Дикое, невозможное подозрение, впрочем, сразу перешедшее в уверенность. Бродяга, он же Профессор, — словом, мой виртуальный собеседник — Снегов.
Я знала это совершенно точно. Как знала и другое: это невозможно. Невозможно — и все-таки есть. На этой мысли я поняла, что иду по кругу, и приказала себе остановиться.
Приказы, однако, выполнялись плохо. «Спать!» — решила я. Утро вечера мудренее. У меня впереди выходные, обо всем успею подумать. Справедливо полагая, что уснуть будет нелегко, я пожалела, что не держу в аптечке снотворного.
И тут, наверное, впервые вовремя, вспомнился Игорь. Он любил, бывало, пропустить рюмочку-другую на сон грядущий — «как лекарство, вместо снотворного». У меня имелось свое мнение о том, куда приводит подобное лечение, но в данном случае я решила воспользоваться рецептом бывшего супруга. Помнится, стоит у меня на кухне бутылочка «Хванчкары».
Налив полный бокал вина (вообще-то это была чашка, но «бокал» звучит куда лучше), я медленно выпила (надо же поздравить себя — не каждый день узнаешь, что ты полная идиотка) и отправилась спать. Средство не подвело: едва я легла, ночь моментально закружилась и исчезла вместе со мной.
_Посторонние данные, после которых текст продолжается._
/-!
# Artin–Schreier: a proper subfield of finite codimension in an algebraically closed field of
# characteristic `0` has codimension `2`; torsion automorphisms have order `2`

E. Artin, O. Schreier, *Eine Kennzeichnung der reell abgeschlossenen Körper*, Abh. Math. Sem. Univ.
Hamburg 5 (1927) 225–231 [ArtinSchreier1927Kennzeichnung]: if an algebraically closed field `C` is a finite
proper extension of a subfield `L`, then `[C : L] = 2` and `C = L(√-1)` (and `L` is real closed); consequently
an element of finite order `> 1` of an absolute Galois group has order `2` (S. Lang, *Algebra*, VI §9,
Cor. 9.3; J. Neukirch, A. Schmidt, K. Wingberg, *Cohomology of Number Fields*, (12.1.7), first half).

This PROOF-ONLY file (no definitions) is the CONVERSE companion of `RealClosed/FiniteExtension.lean`
(`finrank_le_two_of_isGalois`: finite extensions of a real closed field have degree `≤ 2`) and the
finite-ORDER companion of the involution files `AbsGaloisInvolutions.lean` (abc-iut-w5-d214) /
`ArtinSchreierInvolution.lean` (abc-iut-w5-d176), whose `AbsGaloisInvolution.apply_sqrt_neg_one` («a
non-trivial involution of `C` sends `i` to `-i`») is consumed BY NAME.  Characteristic `0` throughout.

* `not_odd_prime_eq_finrank` / `not_odd_prime_dvd_finrank` — for `K ⊆ C` of finite codimension, no ODD prime
  divides `[C : K]`: an element of odd prime order `p` of `Gal(C/K)` has a fixed field `K'` with `[C : K'] = p`;
  `μ_p ⊆ K'` (the degree of `K'(ζ_p)/K'` divides `p` and is `≤ p - 1`); Kummer theory (Mathlib
  `exists_root_adjoin_eq_top_of_isCyclic`) gives `C = K'(α)`, `α^p = a ∈ K'` not a `p`-th power; a `p`-th root
  `β` of `α` has minimal polynomial `X^{p²} - a` (Mathlib `X_pow_sub_C_irreducible_of_prime_pow`, `p` odd), of
  degree `p² > p = [C : K']` — absurd.
* `finrank_eq_two_of_one_lt_finrank` — **`1 < [C : L] < ∞ ⇒ [C : L] = 2`** and `adjoin_sqrt_neg_one_eq_top`
  — **`C = L(√-1)`**: over `M := L(i)` the group `Gal(C/M)` has no element of odd prime order (above) and no
  involution (an involution of `C` moves `i`, `apply_sqrt_neg_one`), hence is trivial (Cauchy).
* `orderOf_eq_two_of_isOfFinOrder` — every element of finite order `> 1` of a group acting FAITHFULLY by
  ring automorphisms on an algebraically closed field of characteristic `0` has order `2` (Artin's lemma
  `FixedPoints.finrank_eq_card` + the above); `absoluteGaloisGroup_orderOf_eq_two_of_isOfFinOrder` — the
  case of `Field.absoluteGaloisGroup K`, `char K = 0`: **the torsion of `G_K` is `2`-torsion** — with
  abc-iut-w5-d214's `exists_isComplexConjugationAt_of_sq_eq_one`, for `K` algebraic over `ℚ` the torsion
  elements of `G_K` are exactly the complex conjugations ([NSW] (12.1.7)):
  `absoluteGaloisGroup_isOfFinOrder_iff_exists_isComplexConjugation` (v2).

abc-iut cell, claim «ARTIN–SCHREIER-FINITE-INDEX» (campaign-L prerequisite of the genuine [AbsTopIII] §5
number-field context: archimedean places of `Π = G_F` from its torsion, GAP-LEDGER G-L4d2g4-1 lineage).
Classical; nothing here bears on [IUTchIII] Cor. 3.12.
-/

noncomputable section

open Polynomial Module IntermediateField
open scoped IntermediateField

namespace Literature.FieldTheory.RealClosed

universe u v

/-! ### No odd prime divides the codimension of a subfield of an algebraically closed field -/

section OddPrime

variable (K : Type u) (C : Type v) [Field K] [Field C] [Algebra K C] [IsAlgClosed C] [CharZero K]
  [FiniteDimensional K C]

/-- A finite subextension `C/K` with `C` algebraically closed is Galois (characteristic `0`).
[cite: ArtinSchreier1927Kennzeichnung, Satz 4] -/
theorem isGalois_of_isAlgClosed : IsGalois K C :=
  haveI : IsAlgClosure K C := ⟨inferInstance, inferInstance⟩
  IsAlgClosure.isGalois K C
Всю ночь мелькали вокруг меня неясные образы, отзвуки дневной жизни, но когда я проснулась, голова была ясная.
Приготовление роскошного завтрака (а то всю неделю грызла бог знает что), пробежка до магазина, мытье посуды. Только после того, как все это было сделано, я позволила себе подумать о том, что единственно интересовало меня.
Но и при свете дня вчерашние выводы казались такими же убедительными. Давно уже подспудное беспокойство не давало мне покоя.
Причем всех настороживших меня деталей я не то, что перечислить — даже вспомнить не могла: они оседали в подсознании, минуя рассудок, пока там же, в подсознании, количество не перешло в качество, и стало достаточно малейшего повода, чтобы края сошлись. Каждая мелочь становилась теперь неоспоримым доказательством моей правоты — и моей же глупости.
Я не могла простить себе, что так долго не видела очевидного. А ведь как близка была к отгадке, спрашивая Бродягу, точно ли их с Профессором именно двое — правда, я не имела в виду кого-то определенного. Но то и дело слышались в наших диалогах знакомые нотки, тогда еще неясно чьи. Вот почему и поведение Снегова казалось мне иногда таким «неснеговским».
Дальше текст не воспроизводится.